Another interesting part of the verification effort is how we dealt with the code proofs. The HyperEnclave code that deals with page tables is low level, and not well handled by any existing verification tools. Instead we developed our own framework for verifying rust code by going via the MIR intermediate language and used that to verify the key functions. Because MIR is a small language, we were able to write an operational semantics for it, and we verify exactly the MIR code emitted by the compiler, which puts the code proofs on a more solid foundation than using an ad-hoc translator.

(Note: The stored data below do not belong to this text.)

import Summits.RiemannHypothesis.RiemannHypothesis.Theorems.WeilFormatCDataO106ColTables
import Summits.RiemannHypothesis.RiemannHypothesis.Theorems.S2FormatCE0
import Literature.NumberTheory.LFunctions.YoshidaWindowGramTailMSSines
import Literature.NumberTheory.LFunctions.YoshidaWindowGramMiddleJBox
import Literature.NumberTheory.LFunctions.YoshidaWindowGramTailJFactoredScaled
import Literature.NumberTheory.LFunctions.YoshidaWindowGramTailMSFactored
import Literature.NumberTheory.LFunctions.YoshidaWindowGramTailJDiagTight
import Summits.RiemannHypothesis.RiemannHypothesis.Theorems.FormatCPsdBands
import Summits.RiemannHypothesis.RiemannHypothesis.Theorems.WeilFormatCDiagShift
import Summits.RiemannHypothesis.RiemannHypothesis.Theorems.FormatCPsdSymmBands
import HarnessLib

/-!
# Format C kernel rung `O106` (a = 53/50, column-band layout): light-table slices 980…1040 (kernel certificates)

Window `a = 53/50`; prime powers in the window: 2, 3, 2^2, 5, 7, 2^3; prime constant A = 2358/1000 (`WeilFormatC.primeCoeff_form_ge_cells_1098`); evaluator parameters S = 2^320, Kpi 160, Kser 190, kred 8, Kexp 55, J 150; full table modes < 321; light column table modes < 2051; units 2^-310 (Schur entries), 2^-154 (column digits, width 157), 2^-148 (tail-factor digits, width 151), 2^-64 (reciprocal weights), 2^-40 (tail base); order-J tail J = 4, θ = 1/2048, η = 1/10 | 4/1.
Design row: sr-gb-rung-b B g21 hp odd λ-run (parity CELL 15 L-side, the first window PAST the (log 8)/2 resonance): a = 53/50, SIX prime powers 2,3,4,5,7,8 (kmax 8), A = 2358/1000 (WeilFormatC.primeCoeff_form_ge_cells_1098), μ = 2^-103, odd 320/640/2048, kit precision S 2^320 / c 310 / Kpi 160 / Kser 190 / Kexp 55 / J 150; pairs with A g24 trialUpper1035sharp = 21e-33; see HOME(B)/CELL14-LSIDE-B-g21.md §4. Generated by sr-gb-rung-a prover A g22 with rh-explicit-weil-2 gen7's generator extended for the odd λ-run (--sector odd --mu-log2; HOME(A)/code-g22/gen7/gramgen7.py sha16 b21c15hp1060001) from `#eval` of the tree's `Encl` functions; every datum is re-verified by the kernel in the theorem files (`decide +kernel`). Helper data of the rh-explicit Weil-positivity programme (format C, K-CELL-2), RH-free. [cite: Yoshida1992HermitianForms, §5 (5.15)-(5.16) p. 301; §7 pp. 305–312]
-/

set_option linter.dupNamespace false
set_option exponentiation.threshold 1024
set_option maxRecDepth 200000

namespace Summit.RiemannHypothesis.RiemannHypothesis.Theorems.WeilFormatCData.O106
open Literature.NumberTheory.LFunctions Literature.NumberTheory.LFunctions.Yoshida1992 Encl Literature.Analysis.ValidatedNumerics.NumericsMP

/-- kernel: light-table slice `[980, 990)`. -/
theorem tC980 : checkTableCol O106.prm O106.C O106.ctab 980 10 = true := by decide +kernel

/-- kernel: light-table slice `[990, 1000)`. -/
theorem tC990 : checkTableCol O106.prm O106.C O106.ctab 990 10 = true := by decide +kernel

/-- kernel: light-table slice `[1000, 1010)`. -/
theorem tC1000 : checkTableCol O106.prm O106.C O106.ctab 1000 10 = true := by decide +kernel

/-- kernel: light-table slice `[1010, 1020)`. -/
theorem tC1010 : checkTableCol O106.prm O106.C O106.ctab 1010 10 = true := by decide +kernel

/-- kernel: light-table slice `[1020, 1030)`. -/
theorem tC1020 : checkTableCol O106.prm O106.C O106.ctab 1020 10 = true := by decide +kernel

/-- kernel: light-table slice `[1030, 1040)`. -/
theorem tC1030 : checkTableCol O106.prm O106.C O106.ctab 1030 10 = true := by decide +kernel

end Summit.RiemannHypothesis.RiemannHypothesis.Theorems.WeilFormatCData.O106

Overall, this was a substantial effort, which involved around 17,300 lines of hand-written proof scripts checked by the Coq proof assistant. There are also several thousand lines of specification, and a large amount of automatically generated Coq files for the imported MIR code and layer scaffolding. The main components of the proofs are noninterference (6600 lines), code proofs (4200 lines) and page table data representation proofs (4400 lines), in addition to theorems related to the framework for code proofs. They culminate in a set of theorems stating data-flow noninterference for the main HyperEnclave system calls.

Conclusions

Trusted Execution Environments are a foundational technology, both for cloud computing in general and also for Web3 applications. In this project, CertiK applied state-of-the-art formal verification technology to HyperEnclave's most important component, which provides strong assurances that the code behaves as intended and does indeed enforce the desired security properties.

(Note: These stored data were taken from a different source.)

import Summits.BirchSwinnertonDyer.BirchSwinnertonDyer.Theorems.ManinLocalTwoThreePinningOneEightyTables
import HarnessLib

/-!
# Level 180 by the PINNING KERNEL — table certificates (part 2 of 4)

Cell `bsd-f2-manin`, route `ManinLocalTwoThree`, crux C2 `ManinOddAtFour` (stmt-BirchSwinnertonDyer-22967) AND C3 `ManinPrimeToThreeAtNine`
(stmt-BirchSwinnertonDyer-22968; `4 ∣ 180` and `9 ∣ 180`: the level lies in BOTH crux domains), an g56;
`--supports stmt-BirchSwinnertonDyer-22967` (helper).  The convolution certificates `tabsᵢ · DEN(rᵢ) = NUM(rᵢ, aᵢ)` (depth 128,
SPARSE certificates of an g55 `…EtaCertificateSparse` (trivial products skipped, pentagonal Euler tables of p3 `…EtaCertificateFast`), one `decide +kernel` each) of forms `8 … 15` of `…PinningOneEightyTables`.
HONEST FRAMING: kernel-checked identities of integer lists only. [cite: Koehler2011, §2.1]
-/

set_option autoImplicit false
-- lint-debt: the directory name repeats the summit name (sibling precedent `ManinLocalTwoThreePinningSixtyThree.lean`)
set_option linter.dupNamespace false

noncomputable section


open Complex
open UpperHalfPlane hiding I
open scoped MatrixGroups ModularForm
open ModularForm CongruenceSubgroup
open Literature.NumberTheory.ModularForms
open Literature.NumberTheory.EllipticCurves Literature.NumberTheory.EllipticCurves.ModularForms

namespace Summit.BirchSwinnertonDyer.BirchSwinnertonDyer.Theorems.ManinLocalTwoThree.PinningOneEighty

open Summit.BirchSwinnertonDyer.BirchSwinnertonDyer.Theorems.ManinLocalTwoThree.BracketSturm
open Summit.BirchSwinnertonDyer.BirchSwinnertonDyer.Theorems.ManinLocalTwoThree.PinningKernel


set_option maxHeartbeats 4000000
set_option maxRecDepth 16384

/-! ## §2b Table certificates (second third) -/

/-- Table certificate of the basis quotient `8` (kernel `decide`). [folklore] -/
theorem hcert8 : mulList 128 (tabs 8) (etaDenListSparse 128 180 (expFn (Ls[8]).1)) = etaNumListSparse 128 180 (expFn (Ls[8]).1) (shifts 8) := by decide +kernel
/-- Table certificate of the basis quotient `9` (kernel `decide`). [folklore] -/
theorem hcert9 : mulList 128 (tabs 9) (etaDenListSparse 128 180 (expFn (Ls[9]).1)) = etaNumListSparse 128 180 (expFn (Ls[9]).1) (shifts 9) := by decide +kernel
/-- Table certificate of the basis quotient `10` (kernel `decide`). [folklore] -/
theorem hcert10 : mulList 128 (tabs 10) (etaDenListSparse 128 180 (expFn (Ls[10]).1)) = etaNumListSparse 128 180 (expFn (Ls[10]).1) (shifts 10) := by decide +kernel
/-- Table certificate of the basis quotient `11` (kernel `decide`). [folklore] -/
theorem hcert11 : mulList 128 (tabs 11) (etaDenListSparse 128 180 (expFn (Ls[11]).1)) = etaNumListSparse 128 180 (expFn (Ls[11]).1) (shifts 11) := by decide +kernel
/-- Table certificate of the basis quotient `12` (kernel `decide`). [folklore] -/
theorem hcert12 : mulList 128 (tabs 12) (etaDenListSparse 128 180 (expFn (Ls[12]).1)) = etaNumListSparse 128 180 (expFn (Ls[12]).1) (shifts 12) := by decide +kernel
/-- Table certificate of the basis quotient `13` (kernel `decide`). [folklore] -/
theorem hcert13 : mulList 128 (tabs 13) (etaDenListSparse 128 180 (expFn (Ls[13]).1)) = etaNumListSparse 128 180 (expFn (Ls[13]).1) (shifts 13) := by decide +kernel
/-- Table certificate of the basis quotient `14` (kernel `decide`). [folklore] -/
theorem hcert14 : mulList 128 (tabs 14) (etaDenListSparse 128 180 (expFn (Ls[14]).1)) = etaNumListSparse 128 180 (expFn (Ls[14]).1) (shifts 14) := by decide +kernel
/-- Table certificate of the basis quotient `15` (kernel `decide`). [folklore] -/
theorem hcert15 : mulList 128 (tabs 15) (etaDenListSparse 128 180 (expFn (Ls[15]).1)) = etaNumListSparse 128 180 (expFn (Ls[15]).1) (shifts 15) := by decide +kernel

end Summit.BirchSwinnertonDyer.BirchSwinnertonDyer.Theorems.ManinLocalTwoThree.PinningOneEighty

end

This formal verification effort is only one part of security assurance for confidential computing. It only covers the page management part of the RustMonitor, and the RustMonitor is only one component of the full system. Going forward, we will apply code auditing, testing, and formal verification to other confidential computing components. But by verifying the most central part we have laid a strong foundation for confidential cloud computing.